Wednesday, December 28, 2005

Medical Imaging

My brother got sick today... or so I hear.

What happened was I was at work at my other job, the drugs and alcohol one. I haven't had a lot of enthusiasm for that lately, but that's probably because I haven't been on fire with the fire of the Lord for either job, 'emerge' or SMACHEAD. This is probably due to too much worrying over my career path and too many days off.

Anyway, I was in my new office, putting up my poster of Ultimate Iron Man and running through my lines for my first patient (a bilateral amputee described by his previous doctor as 'the most evil and manipulative son of a bitch this side of Canberra'), when I got a phone call from my brother Declan.

Declan sounded in considerable discomfort. This alarmed me because he is probably one of the toughest human beings I know. He works as a welder, and every so often when we are out playing cricket (bowling low and fast), or reading books together (currently me "Heart of Darkness", him something about Jewish gangsters in New York), he winces. After a while I manage to winkle out of him what is wrong, and it turns out he's got some blister the size of a lobster on his inner forearm arm where "some clown dropped a lump of solder on me", or a spike of metal the size of a crucifixion nail in his thumb, or a clearly fractured toe.

I, on the other hand, am a sensitive man, in touch with my own body and emotions and
making sure everyone else is too. If I nick my thumb opening a can of tuna I call my scattered family to gather around my bedside and hear my last words.

Anyway, Declan is in some discomfort, and of course, an ambulance is out of the question (being as they are, for sick people) and he wouldn't normally call but he doesn't reckon he should drive in. What with the stabbing, unbearable pain in the left part of his belly and the sweating and the vomiting and so on.

I fled SMACHEAD on compassionate grounds and drove him to hospital, dropped him off at the ED door (we arrived just after the shrieking man whose overheated car radiator had burst something and sprayed scalding water onto his two bare feet, and just before the heart attack) and got him around the back.

Doctor's relatives, by the way, are not seen faster than normal people. Emergency doctor's relatives are on occasion seen faster, if the doctor concerned can see them him/herself or if said doctor can ring someone, get them on the phone and manage to convince someone to let their relative jump the queue. I have seen a nurse's nephew, a best friend of a radiologist and someone's twin sister ahead of time, but that's pretty much it. It was one of the few remaining perks of a job which theoretically should place you in a position of great power, nowadays all I can do is snaffle out of date medical supplies for my wife's cats and occasionally grab some drug company food.

Anyway, inside Florey and then the next fifteen minutes explaining to the ED reg, the radiologist and the surgical registrar that although this man was my own flesh and blood I had taken only a brief history, had not examined him, and had no real idea what was wrong with him.

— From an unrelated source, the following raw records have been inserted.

import Literature.NumberTheory.Automorphic.Liu2021.LemD1AsPrintedIndexedNonVacuityTameTwist
import Literature.NumberTheory.Automorphic.AdicCompletionCompact
import Mathlib.Topology.Algebra.OpenSubgroup
import HarnessLib

/-!
# [Liu2021, App. D §D.1 Step 2 ∕ Lemma D.1 (3)] — the LEVEL TWIST: next to every Step-2 datum of the place model there is a
# DIFFERENT one at EVERY finite place, the places above `2` included; the μ-teeth of (3) AS PRINTED bite everywhere

Reproduction ∕ bookkeeping (Literature, THEOREMS ONLY: no definition, no record, no named fact, no `sorry`; nothing is
asserted about Liu's oscillator representations or about the tree's constructed local Weil carriers).

Sequel of `LemD1AsPrintedIndexedNonVacuityTameTwist.lean`, whose «What this does NOT give» names «places above `2` (there
`−1 ∈ 1 + 𝔭_w` and a wild character would be needed)»: every statement of that file carried the hypothesis `2 ∉ w` (resp. `2 ∉ v`)
because its character `θ_w` was TAME (trivial on the principal units `U_w^{(1)} = 1 + 𝔭_w`, read off the residue field `κ(w)`), and at a
place above `2` the element `−1` IS a principal unit.  THIS FILE removes the hypothesis: the character is taken of LEVEL `e + 1`,
`e = ord_w(2)`, i.e. trivial on the higher unit group `U_w^{(e+1)} = 1 + 2𝔭_w = {x : v_w(x − 1) < v_w(2)}` ([NeukirchANT1999, Ch. II §3]:
«`U^{(n)} = 1 + 𝔭^n = {x ∈ K^* ∣ |1 − x| < q^{−(n−1)}}` … the n-th higher unit group»; Prop. (3.10): `𝒪^*/U^{(n)} ≅ (𝒪/𝔭^n)^*`, a
finite group), which does NOT contain `−1` (`v_w(−1 − 1) = v_w(2)`).  In the kernel the finite quotient `𝒪_wˣ / U_w^{(e+1)}` is obtained
topologically: `𝒪_w` is compact (tree `compactSpace_adicCompletionIntegers'`), hence so is `𝒪_wˣ` (Mathlib), and `U_w^{(e+1)}` is an open
subgroup, so the quotient is finite (Mathlib `Subgroup.quotient_finite_of_isOpen`); a character of this finite abelian group not killing
the class of `−1` exists (Mathlib `CommGroup.exists_apply_ne_one_of_hasEnoughRootsOfUnity`), and is pulled back along the unit-part map
`E_wˣ → 𝒪_wˣ`, `x ↦ x · ϖ_w^{ord x}` ([NeukirchANT1999, Ch. II §5 Prop. (5.3)], `K^* = (π) × 𝒪^*`-part).  At `w ∤ 2` (`e = 0`) this is a
tame character again; at `w ∣ 2` it is necessarily WILD (non-trivial on `U^{(1)} ∋ −1`).

Setting (as in the prequel): the tree's place model of a quadratic extension `E/F` of number fields at a finite place `v`
(`F_v = v.adicCompletion F`, `E_v = UnitaryGroup.LocalRing E v = Π_{w∣v} E_w`, `c ⊗ 1 = conjLocal`, Step 1's representative
`ε = δ ⊗ 1 = LemD1OfPlace.eps`, `c δ = −δ ≠ 0`), a place `w ∣ v` — NO hypothesis on `w` —; a «Step-2 datum» is the rows' displayed
binder shape: `μ : E_vˣ → ℂˣ` unitary, continuous, with the printed clause «`μ(ι_v a) = 1 ↔ a ∈ Nm E_vˣ`» ([Liu2021, App. D §D.1
Step 2, l. 5219]); its packaged form is `LemD1OfPlace.muOf … ∈ LemD1.MuSet S`.

* §1 (any number field `E`, ANY finite place `w`) **`exists_level_character`**: a character `θ_w : E_wˣ → ℂˣ` of FINITE ORDER with OPEN
  KERNEL, unitary, trivial on `U_w^{(e+1)} = {x : v_w(x − 1) < v_w(2)}`, and `θ_w(−1) ≠ 1`.
* §2 (place model, any `w ∣ v`) **`exists_twistChar`**: `χ(x) := θ_w((x · ((c ⊗ 1) x)⁻¹)_w)` — unitary, continuous, of finite order,
  TRIVIAL on every `(c ⊗ 1)`-fixed unit (so on `ι_v(F_vˣ)`), `χ(ε) = θ_w(−1) = −1`.
* §3 **`exists_stepTwo_twist`**: next to EVERY Step-2 datum `μ` the Step-2 datum `μ' = μ · χ` with `μ'(ε) = −μ(ε)`, `μ' ≠ μ`, equal to
  `μ` on the `(c ⊗ 1)`-fixed units; `MuSet` ∕ `muOf` forms `exists_muSet_ne_twist`, `exists_muOf_ne_twist`; **`exists_muSet_ne_of_nonempty`**:
  at NO finite place is a Step-2 datum unique (the printed index set is empty or has two elements).
* §4 (rank `N ≥ 3`) **`exists_lemD1IndexedFamily_item1_not_lemD1_3_twist`** + **`not_forall_lemD1_3_of_item1_twist`**: at EVERY place
  carrying a Step-2 datum the two-member trivial-carrier collection `(μ, e, 1)`, `(μ', e, 1)` satisfies [Lem. D.1, first sentence + (1)]
  AS PRINTED member by member and VIOLATES `LemD1_3AsPrintedI` — (3) AS PRINTED is not a consequence of (1) anywhere.
* §5 (the CM rows: `L` CM, `F = L⁺`, `c` = complex conjugation, `δ = imagUnit L`, the rows' own `μ_v = localMu L (toHeckeCharacter L ψ) v`
  for a conjugate symplectic `ψ`, [Liu2021, Def. 4.1 ∕ 4.11]) — at EVERY place `v` of `L⁺`: **`exists_muOf_ne_localMu_twist`** (a
  companion `μ'` of the rows' own label, `μ'(ε) = −μ_v(ε)`, `muOf μ' ≠ muOf μ_v` with VERBATIM the rows' displayed proofs),
  **`exists_muSet_ne_of_isCMField`** ∕ `forall_exists_muSet_ne_of_isCMField` (the printed Step-2 index set of the rows' standing data has
  two elements at EVERY `v` — the prequel's cofinite `eventually_exists_muSet_ne` with its exceptional set removed),
  **`exists_lemD1IndexedFamily_item1_not_lemD1_3_localMu_twist`** ∕ `forall_not_forall_lemD1_3_of_item1_of_isCMField` (the μ-teeth of
  (3) with the rows' own `μ_v` as one label, at every `v`).

What this does NOT give: that the companion `μ'` is ITSELF a rows' label `localMu L (toHeckeCharacter L ψ') v` for another conjugate
symplectic `ψ'` of the same ∞-type (globalisation of `θ_w` by [ClozelHarrisTaylor2008, Lem. 4.1.1] — the sequel, as `…TameTwistCM` was
for the tame twist); a Step-2 datum at a non-split place ABOVE `2` of a GENERAL (non-CM) `E/F` to start from (the local norm index at a
dyadic place; `…NormClassExtension` ∕ `…InertSign` stop at `∤ 2`); the joint (1) ∧ (3) certificate with the level carrier `θ_w ∘ det_w`
(as `…TameCarrier`, `N` odd); the explicit level (conductor) of `θ_w`; anything about the rows' carriers `𝓢.omegaLoc v` or `χ_v`; Lem.
D.1 itself.  HC_CM is NOT proved.

Cell pub-hodgecm2 (COR-CM), audit class of the END rows `hD1''` ∕ `hD3`; seat prover-pub-hodgecm2-b10.

References: [Liu2021] Y. Liu, *Fourier–Jacobi cycles and arithmetic relative trace formula*, Camb. J. Math. 9 (2021) =
arXiv:2102.11518, App. D §D.1 Steps 1–2 (`FJcycle.tex` l. 5217–5219), Lemma D.1 (1) (l. 5229), (3) (l. 5233), Def. 4.1
(l. 1900–1902), Def. 4.11 (l. 2086); [NeukirchANT1999] J. Neukirch, *Algebraic Number Theory* (1999), Ch. II §3 (the higher unit
groups `U^{(n)}`) with Prop. (3.10) (`𝒪^*/U^{(n)} ≅ (𝒪/𝔭^n)^*`), Ch. II §5 Prop. (5.3) (`K^* = (π) × μ_{q−1} × U^{(1)}`);
[CasselsFrohlichANT1967] Ch. II §10 (`L ⊗_K K_v = Π_{w∣v} L_w`); [WeilBNT1967] A. Weil, *Basic Number Theory*, Ch. I §4 (the maximal
compact subring of a p-field).
-/

noncomputable section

This is a deliberate policy of mine, and one which I have adopted only after considerable thought. I don't, unless its an emergency, treat patients and friends.

The reasons I give for this are usually as follows. First, to treat someone, you have to 'take a history'. You have to ask them stuff, and if they want you to be their doctor they have to tell you the answer. I am a relatively shy man, and my brother shares this characteristic to a considerable degree. There's a puritan, prudish streak that all of my mother's children have.

This means I figure Declan has pretty much told me everything about, say, his bowel motions that he wants me to know. But it's less than his doctor needs to know.

Similarly, the physical examination. The following looks almost unbelievably melancholy in isolation, but here it is: My brother and I don't touch much. He's not a hugger. Australian men raised in the bush rarely hug - that paradoxical-seeming response to the emptiness of the outback where the more space there is around you, the more space you put between you.

I'd like to be a hugger, by the way. I practice with Sarah every day.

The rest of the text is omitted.